The next step is to define upstream parameters. A basic distinction can be made between static and dynamic parameters. In this code block, source and target tables are defined and a central timestamp is created for the calculation date of the sentiment analysis.

It makes sense to create this timestamp centrally upstream instead of on-the-fly when writing the target table, as partitioned writing of the target table can result in small deviations in the timestamps per partitioning. In addition, a print of the data flow is output; it is generally advisable to output several prints in important steps, as this can significantly simplify debugging and troubleshooting.

Definition of the functions

In the next step, the functions for the script can be defined in a separate cell block. In this use case, only one function is defined; in more complicated use cases, several functions are often relevant.

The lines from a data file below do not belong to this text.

/-!
# PercRepro — THE `(9, 8)` CELL UNDER «LINES ≤ 3 POINTS»: EVERY SIMPLE COLOOP-FREE MATROID OF RANK `9` ON `17`
POINTS WHOSE LINES HAVE AT MOST `3` POINTS SATISFIES THE `(9, 4)` BODY (p2, gen 29; SUBCLAIM-S1 §6.10 (xviii))

The coloop/closure LP of the cell `(9, 8)`: the partition lower bounds `C(17, k) ≤ Σ_r m[k, r]`, the zero classes
(`m[k, 2] = 0` for `k ≥ 4` by the line bound; `m[k, r] = 0` for `k > r + 7`, `3 ≤ r < 9`, by the coloop-free flat
bound), the upward instances with `b − 1` coloops (`k = b + 1`) or `b − 2` coloops (`k ≥ b + 2`, nullity `≥ 2` under
the line bound) and the closure instances with `3` (`k = b`) or `k − b + 4` (`k ≥ b + 1`) non-coloops imply
`Φ(9, 4)·#U ≤ #Y` by linear arithmetic, for EVERY finite matroid of rank `9` on `17` points with all pairs of rank
`2`, no coloops and no line of `4` points — connected or not. The line bound is one of the `e`-free core facts of the
cell (`RankLevelSetLocalSparse`).

* **`rls_nine_four_of_seventeen_of_lines`**.
Axioms: standard.
-/

open scoped Matroid

namespace PercRepro

namespace S1

open Set

variable {α : Type}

If functions are used across different notebooks, it can be useful to define these functions in a central utils notebook or to define the functions as a user-defined function in Fabric. This ensures consistency and reuse.

Back to the use case. Here is the relevant function for sentiment analysis:

As already described in the docstring of the function, a string is expected as input to the function, in our case the customer comment. The sentiment score is then calculated for this string based on the TextBlob Library function. In addition, a categorical value is subdivided into the sentiment ‘positive’, ‘negative’ and ‘neutral’, depending on the respective sentiment score.

Calculation of sentiments and persisting of results

In this Code-Block the sentiments and sentiment-scores will be calculated by executing the pre-defined function. A new spark-data-frame is defined as df_result with the added result columns. After successful calculation we write the result-data-frame as delta-table in our target lakehouse.

As we can see in the screenshot we have calculated a sentiment_score and a derived sentiment for each customer feedback. In the example we have Feedback about Meta Quest 3 product and the feedback is interpreted as highly positive.

Orchestration of notebook

The Fabric Notebook artifact can be simple orchestrated through data factory pipelines. To do this, we can simply create a pipeline in Fabric and add the notebook as a task. In an expansion stage, it is recommended to add further tasks in the pipeline, such as reading config information as input for the notebook or writing log information, e.g. on the Fabric integrated SQL DB.

Limitations and potential improvements

The use case is implemented very simply and some improvements or extensions could be made. Firstly, Spark Streaming Functions could be used for reading and writing the data. This would allow the new data to be processed incrementally. Furthermore, a Spark cluster configured specifically for the use case could be used directly. For reasons of cost savings, the cluster could possibly also be used as a pay-as-you-go service. With a capacity size of F64 or larger, the fabric-native AI functions could be used. It would also be useful to use a training set with labelled data to assess the overall model quality. Other models could be used to compare the different model qualities against each other.